→ **DATA UNDER STUDY**:
/-! ### A. `K U ∈ NTIME(2^{c₁ n})` -/

/-- The arithmetic of the verifier of `K U`: its witness-independent running time is
`O(2^{c₁ n})` for an explicit `c₁ ≥ 1` (cf. `AvM.exists_time_const`, which records `O(2^{n²})`).
[folklore] -/
theorem exists_time_const_lin (a k C : ℕ) (q : Polynomial ℕ) : ∃ B c₁ : ℕ, 1 ≤ c₁ ∧ ∀ n : ℕ,
    a * (3 * (2 * n + 2 ^ n + 3) + 3) ^ k + a + (q.eval (2 * n + 2 ^ n + 3) + (C * 2 ^ n + C))
      + 3 * (2 * n + 2 ^ n + 3) + 2 * (2 * n + 2 ^ n + 3 + 1) + 2 * n + 11 ≤ B * 2 ^ (c₁ * n) + B := by
  obtain ⟨A, d, hA⟩ := exists_eval_le_mul_pow_add q
  refine ⟨a * 21 ^ k + A * 6 ^ d + C + 32 + (a + A + C + 13), k + d + 1, by omega, fun n => ?_⟩
  set m := 2 ^ n with hm
  set T := 2 ^ ((k + d + 1) * n) with hT
  have hm1 : 1 ≤ m := Nat.one_le_two_pow
  have hnm : n ≤ m := Nat.lt_two_pow_self.le
  have hTm : ∀ j, j ≤ k + d + 1 → m ^ j ≤ T := fun j hj => by
    rw [hT, hm, ← pow_mul, Nat.mul_comm]
    exact Nat.pow_le_pow_right Nat.two_pos (Nat.mul_le_mul_right n hj)
  have hmk : m ^ k ≤ T := hTm k (by omega)
  have hmd : m ^ d ≤ T := hTm d (by omega)
  have hmT : m ≤ T := by simpa using hTm 1 (by omega)
  have h1 : a * (3 * (2 * n + m + 3) + 3) ^ k ≤ a * 21 ^ k * T := by
    have h : 3 * (2 * n + m + 3) + 3 ≤ 21 * m := by omega
    calc a * (3 * (2 * n + m + 3) + 3) ^ k ≤ a * (21 * m) ^ k :=
          Nat.mul_le_mul_left a (Nat.pow_le_pow_left h k)
      _ = a * 21 ^ k * m ^ k := by rw [mul_pow, mul_assoc]
      _ ≤ a * 21 ^ k * T := Nat.mul_le_mul_left _ hmk
  have h2 : q.eval (2 * n + m + 3) ≤ A * 6 ^ d * T + A := by
    have h : 2 * n + m + 3 ≤ 6 * m := by omega
    calc q.eval (2 * n + m + 3) ≤ A * (2 * n + m + 3) ^ d + A := hA _
      _ ≤ A * (6 * m) ^ d + A := by gcongr
      _ = A * 6 ^ d * m ^ d + A := by rw [mul_pow, mul_assoc]
      _ ≤ A * 6 ^ d * T + A := by gcongr
  have h3 : C * m + C + 3 * (2 * n + m + 3) + 2 * (2 * n + m + 3 + 1) + 2 * n + 11 ≤
      (C + 32) * T + (C + 13) := by
    have e1 : C * m ≤ C * T := Nat.mul_le_mul_left C hmT
    nlinarith [e1, hmT, hnm]
  have e3 : (a * 21 ^ k + A * 6 ^ d + C + 32 + (a + A + C + 13)) * T =
      a * 21 ^ k * T + A * 6 ^ d * T + (C + 32) * T + (a + A + C + 13) * T := by ring
  rw [e3]
  nlinarith [h1, h2, h3, Nat.zero_le ((a + A + C + 13) * T), Nat.zero_le (a * 21 ^ k),
    Nat.zero_le (A * 6 ^ d)]

/-- **`K U ∈ NTIME(2^{c₁n})` for `U ∈ P`, for some `c₁ ≥ 1`** (the verifier of `AvM.K_mem_NTIME` —
truncating wrapper of the exponential clock followed by the decider of the core — with its running
time re-estimated as linear-exponential). [cite: AaronsonMelkebeek2011, §3.3] -/
theorem K_mem_NTIME_lin {U : Language Bool} (hU : U ∈ Classes.P) :
    ∃ c₁ : ℕ, 1 ≤ c₁ ∧ K U ∈ NTIME (fun n => 2 ^ (c₁ * n)) := by
  -- a decider of the core
  have hD := core_mem_P hU
  simp only [Classes.P, Set.mem_iUnion] at hD
  obtain ⟨k, a, hdec⟩ := hD
  obtain ⟨MD, hMD⟩ := (hdec : TimeDecidable id (core U) fun n => a * n ^ k + a)
  -- the clocks
  obtain ⟨C, F, hF⟩ := exists_timeComputable_expClock 1 (k := 1) le_rfl
  obtain ⟨q, G, hG⟩ := exists_machine_pair_ones (X : Polynomial ℕ)
  obtain ⟨B, c₁, hc₁, hB⟩ := exists_time_const_lin a k C q
  let V : TM2ComputableAux Bool Bool := (truncMapAux (F.comp G)).comp MD
  refine ⟨c₁, hc₁, 2 * B + 2, fun w y => (core U).boolIndicator
      (boolPair (expClock 1 1 w) (y.take ((expClock 1 1 w).length + 1))), V,
    fun w y hy => ?_, fun w => ?_⟩
  · -- running time
    have hFw : F.OutputsWithin w (expClock 1 1 w) (C * 2 ^ (w.length ^ 1) + C) := hF w
    have hGw := hG (expClock 1 1 w)
    simp only [eval_X] at hGw
    have hNc := TM2ComputableAux.comp_outputsWithin F G hFw hGw
    have h₁ := outputsWithin_truncMapAux_boolPair (F.comp G) (y := y) hNc
    simp only [List.length_replicate] at h₁
    have h₂ : MD.OutputsWithin (boolPair (expClock 1 1 w) (y.take ((expClock 1 1 w).length + 1)))
        (encodeBool ((core U).boolIndicator
          (boolPair (expClock 1 1 w) (y.take ((expClock 1 1 w).length + 1)))))
        (a * (3 * (expClock 1 1 w).length + 3) ^ k + a) := by
      refine (hMD (boolPair (expClock 1 1 w) (y.take ((expClock 1 1 w).length + 1)))).mono ?_
      simp only [id, length_boolPair]
      have : (y.take ((expClock 1 1 w).length + 1)).length ≤ (expClock 1 1 w).length + 1 :=
        List.length_take_le _ _
      exact Nat.add_le_add_right (Nat.mul_le_mul_left a (Nat.pow_le_pow_left (by omega) k)) a
    have h := TM2ComputableAux.comp_outputsWithin _ _ h₁ h₂
    refine h.mono ?_
    have hℓ : (expClock 1 1 w).length = 2 * w.length + 2 ^ w.length + 3 := by
      simp only [length_expClock, pow_one, one_mul]; omega
    rw [hℓ, pow_one]
    have hBn := hB w.length
    have hP2 : (2 * B + 2) * 2 ^ (c₁ * w.length) =
        2 * (B * 2 ^ (c₁ * w.length)) + 2 * 2 ^ (c₁ * w.length) := by ring
    have hy2 : 2 * (y.length / 2) ≤ 2 * (B * 2 ^ (c₁ * w.length)) + 2 * 2 ^ (c₁ * w.length) + (2 * B + 2) :=
      (Nat.mul_div_le y.length 2).trans (hP2 ▸ hy)
    show _ ≤ (2 * B + 2) * 2 ^ (c₁ * w.length) + (2 * B + 2)
    rw [hP2]
    omega
  · -- correctness
    have hind : ∀ z : List Bool, (core U).boolIndicator z = true ↔ z ∈ core U :=
      fun z => (Set.mem_iff_boolIndicator _ _).symm
    have ho := expClock_one_one w
    have hlt : bitsToNat (nthF 2 w) < 2 ^ w.length :=
      (bitsToNat_lt _).trans_le (Nat.pow_le_pow_right two_pos (length_nthF_le 2 w))
    have hpow : 2 ^ w.length ≤ 2 ^ (c₁ * w.length) :=
      Nat.pow_le_pow_right two_pos (Nat.le_mul_of_pos_left _ hc₁)
    have hℓ : (expClock 1 1 w).length = 2 * w.length + 2 ^ w.length + 3 := by
      simp only [length_expClock, pow_one, one_mul]; omega
    rw [mem_K_iff]
    constructor
    · rintro ⟨y, hy, hq⟩
      refine ⟨y, ?_, ?_⟩
      · show y.length ≤ (2 * B + 2) * 2 ^ (c₁ * w.length) + (2 * B + 2)
        nlinarith
      · rw [hind, List.take_of_length_le (by omega), ho, mem_core_iff]
        exact ⟨hy, hq⟩
    · rintro ⟨y, -, hR⟩
      rw [hind, ho, mem_core_iff] at hR
      exact ⟨_, hR.1, hR.2⟩

/-! ### B. The explicit linear-length reduction to `K U` -/

/-- The numeral of the admissible witness length `c · 2^{c₀|x|} + c` of an `NTIME(2^{c₀n})`
verifier, as an `FP` brick. [folklore] -/
def sNumF (c c₀ : ℕ) : List Bool → List Bool :=
  addFn ∘ fanoutFn (prodFn ∘ fanoutFn (fun _ => encodeNat c) (AvgNE.pow2NumF c₀)) fun _ => encodeNat c

/-- `sNumF c c₀ ∈ FP`. [folklore] -/
theorem sNumF_mem_FP (c c₀ : ℕ) : sNumF c c₀ ∈ FP :=
  comp_mem_FP addFn_mem_FP (fanoutFn_mem_FP (comp_mem_FP prodFn_mem_FP
    (fanoutFn_mem_FP (const_mem_FP _) (AvgNE.pow2NumF_mem_FP c₀))) (const_mem_FP _))

/-- Value of `sNumF`: the numeral of `c · 2^{c₀|x|} + c`. [folklore] -/
theorem sNumF_apply (c c₀ : ℕ) (x : List Bool) :
    sNumF c c₀ x = encodeNat (c * 2 ^ (c₀ * x.length) + c) := by
  simp [sNumF, Function.comp_apply, fanoutFn_apply, AvgNE.bitsToNat_pow2NumF]
/-!
**v4 (A-plan2 g1, 2026-08-28 ~03:50Z) — SORRY-FREE EDITION.** v4 = v3 (67a5688a23d0205c) with the LAST residual fact stub CLOSED BY NAME: IV-3(a) `stub_splitPlace_chiCoinv_iso_parabolicIndGL := Liu2021.splitPlace_chiCoinv_iso_parabolicIndGL_of_isIrreducible Zelevinsky1980.parabolicIndGL_detChar_unitary_isIrreducible_holds` (B-p08 p602828 `IV-3b → IV-3a` fed with B-p09 p601139).  ZERO sorries: `HD1pp_proof : …Theses.HCCMUnconditional.HD1pp` is a closed term — the binder `hD1''` is DISCHARGED IN THE KERNEL (credits: B-p01 J-TREE/HEAD-TREE p599646 + p602837 `hypD1pp_of_splitPlaceModel` · B-p02 p601137 IV-1a · B-p03/B-p04 IV-1b/IV-2 · B-p08 p602828 (+ B-p17/B-p19) IV-3a · B-p09 p601139 (+ B-p11 p600727) IV-3b · skeletons B-plan1/A-plan2).  The closing Theorems file `Theorems/HCCMUnconditionalHD1pp.lean` (`--workitem stmt-HodgeConjecture-24838`) is B-p01's (03:43:43Z).  HC_CM is proved only modulo the 7 printed citations until rung 0 closes — after HD1pp and H411 close in the route ledger, modulo 5.

**v3 (A-plan2 g1, 2026-08-28 ~03:40Z).** v3 = v2 (f2a27c1915c27bc3) with TWO of the three residual fact stubs CLOSED BY NAME after their discharge: IV-1a `stub_mvw_IV4_rankOne_irreducibleOrZero := mvw_IV4_rankOne_irreducibleOrZero_holds` (B-p02 p601137, RankOneThetaLiftIrreducibleProofs.lean) and IV-3b `stub_parabolicIndGL_detChar_unitary_isIrreducible := parabolicIndGL_detChar_unitary_isIrreducible_holds.{0}` (B-p09 p601139, UnitaryCharacterInductionIrreducible.lean).  ONE REGISTERED STUB remains: IV-3(a) `stub_splitPlace_chiCoinv_iso_parabolicIndGL` (B-p08 lead, B-p02 second) — when `splitPlace_chiCoinv_iso_parabolicIndGL_holds` lands, the slot fill makes this file sorry-free and it is proposed `--workitem stmt-HodgeConjecture-24838` (binder hD1'' : 7 → 6).  Statements byte-identical to v2/v1.  HC_CM is proved only modulo the 7 printed citations until rung 0 closes.

**v2 (A-plan2 g1, 2026-08-28 — REGISTRATION EDITION = the crux workfile `Cruxes/HD1pp/Lines/a4_liuD1pp.lean` on stmt-HodgeConjecture-24838).**
The fan-A ↔ fan-B junction for `hD1''` is IN THE TREE (ref3 03:05:16Z / 03:08:10Z): B-p01's J-TREE (per-place theorem
`Summit.HodgeConjecture.CorCM.HypD1pp.lemD1Item1AtV`, `isotropyRankThree`, `splitPlaceModelConsequences_of_facts`) and HEAD-TREE
`Summit.HodgeConjecture.CorCM.HypD1pp.lemD1AllPairs_of_facts` / `hypD1pp_of_facts` (p599646; statement of the former = v1's `LemD1AllPairs` body
character for character, proof = v1's `lemD1AllPairs_of` with the closed stubs replaced by tree names; IV-1(ii) `mvw_IV4_rankOne_admissible_holds` and
IV-2 `mvw_IV2_rankOne_nonvanishing_of_isotropic_holds` are PROVED Literature theorems consumed inside).  Hence v2 = v1 (2ff805ec0320d57a) with the six
v1 stubs COLLAPSED to exactly the THREE RESIDUAL NAMED FACTS (D-0014 facts, typed, `_holds` not yet in the tree): IV-1(i) = IV-1a
`mvw_IV4_rankOne_irreducibleOrZero` [MVW87 Ch. 3 IV.4 Thm 2)] (XL; owners B-p02/B-p04/B-p19 + c1 plan), IV-3(a) `Liu2021.splitPlace_chiCoinv_iso_parabolicIndGL`
[Liu2021 l. 5253; GR90 §2.6] (L; B-p08 lead, B-p11 second), IV-3(b) `Zelevinsky1980.parabolicIndGL_detChar_unitary_isIrreducible` [Zelevinsky1980 Thm 4.2]
(M; B-p09/B-p17, N = 2 irregular case p600727 landed) — registered as the stubs `stub_mvw_IV4_rankOne_irreducibleOrZero`,
`stub_splitPlace_chiCoinv_iso_parabolicIndGL`, `stub_parabolicIndGL_detChar_unitary_isIrreducible` — and the GATE-SHAPE HEAD
`HD1pp_proof : Summit.HodgeConjecture.HodgeConjecture.Theses.HCCMUnconditional.HD1pp := HypD1pp_of stub₁ stub₂ stub₃` (`HypD1pp_of := hypD1pp_of_facts`).
The local copy of `HypD1pp` is DELETED (pack decl of record by name); `LemD1AllPairs` (shared with `Lines/a4-liu411.lean`) stays, now a THEOREM of the
three facts (`lemD1AllPairs_of := lemD1AllPairs_of_facts`).  Sorries: exactly the three fact stubs.  HC_CM is proved only modulo the 7 printed citations
until rung 0 closes.

--- v1 module docstring (kept for the record; «six stubs» now read «three residual facts») ---
# `Lines/a4-liuD1pp.lean` — crux skeleton for the binder `hD1''` = `PrintedCitationHypotheses.HypD1pp`
# ([Liu 2021, Lem D.1, first sentence + item (1)] AS PRINTED, per admissible index `j` and finite place `v`, at the face datum)

Cell `hodgecm-mathlib`, fan A, rung A-IV (planner seat A-plan2).  TARGET BY NAME = the decl of record
`Summit.HodgeConjecture.CorCM.D2Bridge.MuKeyIdentLemD3DelRecConjOmegaEndT.PrintedCitationHypotheses.HypD1pp`
(`Summits/HodgeConjecture/CorCM/D2Bridge/PrintedCitationHypothesesT.lean` :109–:132) = `∀ hDel, <binder hD1'' of the headline
hc_cm_of_printed_citations_muKey_ident_lemD3_delRecConjOmegaT, ClosedPrintedMuKeyIdentLemD3DelRecConjOmegaT.lean :140–:160, verbatim>`;
restated below character-identically as the local `HypD1pp` (switch to the import when the farm snapshot builds the pack).
**HC_CM is proved only modulo the 7 printed citations (`hDel`, `h21`, `hLiu418`, `h411`, `h413`, `hD3`, `hD1''`) until rung 0 closes;
this file removes none of them — it cuts `hD1''` into named stubs.**

## The datum, unfolded

`HypD1pp` says: for every face prefix `(F ⊇ ℚ Galois CM of degree ≥ 6, ι₁, V, a₀, Φ ∋ ι₁)`, every conjugate-symplectic weight-one `μ`, every
ADMISSIBLE index `j = ((ε, χ), _)` of the printed datum `D(μ) = toThm418Data _ (restOfCharDeltaPrime …)` and every finite place `v` of `F⁺`,
`LemD1_1AsPrinted (localLemD1Data F⁺ F c 3 e₁ (diagonal (frameD V)) … (r_{a₀}.toFun ε) (chiLocalSplittingsD … (toHeckeCharacter μ) … (r_{a₀}.toFun ε))
(le_refl 3) (localMu μ) … χ.1 … v)` — i.e. [Lem D.1]'s first sentence + (1) AT THE PLACE `v` for the line `⟨r_{a₀}(ε)⟩`, the `χ`-attached
CM local splittings (`ι_{μ_v}` of [Liu 2021, App. D Step 2]) and the character `χ_{1,v}`: «the `χ_v`-coinvariant quotient of `ω_{μ_v, ε_v}` is
irreducible-or-zero and admissible (Howe currency), and NON-ZERO when `v` splits or `V ⊗ W_v^{ε_v}` is isotropic» (`Liu2021/LemD1AsPrinted.lean`).
The statement is LOCAL and GENERIC in the line and the character: fan B's line `b4-lemD1-item1-at-v` (B-plan1) proves exactly
`LemD1_1AsPrinted (localLemD1Data F E c N e JV … a 𝓢 hn μ … χ₁ … v)` for ANY quadratic `E/F`, `N`, frame, line `a`, UNITARY-at-`v` family `𝓢`,
`n ≥ 3`, from the local theta correspondence for `(U(1) = centre, U(V ⊗ W))` [MVW87 Ch. 3 IV.4 / IV.2] + the split-place model [Liu 2021 l. 5253;
GR90 §2.6; Zelevinsky 1980 Thm 4.2] + isotropy of hermitian spaces of rank ≥ 3 over `E_v`.

## WHY THIS LINE
The binder is the per-place Lem D.1 (1) and nothing more, so the line is forced: instantiate fan B's generic per-place theorem at the face
(`F ↦ F⁺`, `E ↦ F`, `N = n = 3`, `e = e₁`, `JV = diagonal (frameD V)`, `a = r_{a₀}.toFun ε`, `𝓢 = chiLocalSplittingsD …`, `μ = localMu (toHeckeCharacter μ)`,
`χ₁ = χ.1`) and discharge fan B's one non-local hypothesis — UNITARITY of the local Weil representation of the face family at `v`
(`(𝓢.omegaLoc v).IsL2Isometric`) — by the PROVED tree theorem `GRConstruction.isL2Isometric_omegaLoc_congrW_undoubledSplittings_cmFinLocalFamily`
(GelbartRogawski1991/UndoubledSplittingsUnitary.lean:159) at `hχu := isUnitary_toHeckeCharacter F μ`, with the Haar data of record `borelPlaceMeasure`
(the very data `chiLocalSplittingsD` is built on, Item6OmegaChiSplitting.lean:135).  The face instantiation + discharge is the sorry-free
`lemD1AllPairs_of` / `HypD1pp_of` below; everything printed lives in the six registered stubs, FIVE of which are fan B's stubs VERBATIM (shared
statements ⇒ one proof closes both lines) and the sixth (`stub_lemD1_item1_at_v`) is fan B's kernel-checked COMPOSITION restated as a closed
statement (B-plan/lines/b4-lemD1-item1-at-v.lean v5 sha16 75144479545f1e0e, `lemD1_1AsPrinted_localLemD1Data_of` :251–318, sorry-free there) so
that this head seats independently of the crux-workfile import question; at crux-write time it becomes `import` + a one-line proof.
BONUS (consumed by `Lines/a4-liu411.lean`): the same six stubs give Lem D.1 (1) at EVERY pair `(ε, χ)` — admissible or not — `LemD1AllPairs`
(`lemD1AllPairs_of`), which is the per-place input of `Hyp411`'s irreducibility clause (`Def411WeilCarriers.rhoAtLine_isIrreducible_of_lemD1AsPrinted`).

## Stub inventory (INVENTORY.md §8.2 v2.2 rows; DAG-C node C:LemD1)
* `stub_mvw_IV4_rankOne_irreducibleOrZero` (row IV-1(i), CITE, typed p589403) · `stub_mvw_IV4_rankOne_admissible` (IV-1(ii), CITE, p589403) ·
  `stub_mvw_IV2_rankOne_nonvanishing_of_isotropic` (IV-2, CITE, p589403) — [MVW87 Ch. 3 IV.4, IV.2; Waldspurger90 (p ≠ 2), GanTakeda16 Thm 1.2,
  GanSun17 (p = 2)]: named facts `Literature/RepresentationTheory/MoeglinVignerasWaldspurger1987/RankOneThetaLift.lean`; shared with fan B verbatim.
* `stub_splitPlace_model_consequences` (IV-3, XL; B's stub (4) verbatim, closed form) · `stub_isotropic_of_three_le` (B's stub (5) verbatim, closed
  form; CLOSED on fan B's side by `b4-isotropy-rank-three`, p590340 + p590822) · `stub_lemD1_item1_at_v` (B's composition as a statement; PROVED in
  B's file from (1)–(5): Frobenius reciprocity for coinvariants + MVW rank-one theta + survival section).
-/

set_option autoImplicit false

→ **THE TASK**:
List every line in the records above that contains the word "refine".

→ **ANSWER TO THE PROBLEM**:
  refine ⟨a * 21 ^ k + A * 6 ^ d + C + 32 + (a + A + C + 13), k + d + 1, by omega, fun n => ?_⟩
  refine ⟨c₁, hc₁, 2 * B + 2, fun w y => (core U).boolIndicator
      refine (hMD (boolPair (expClock 1 1 w) (y.take ((expClock 1 1 w).length + 1)))).mono ?_
    refine h.mono ?_
      refine ⟨y, ?_, ?_⟩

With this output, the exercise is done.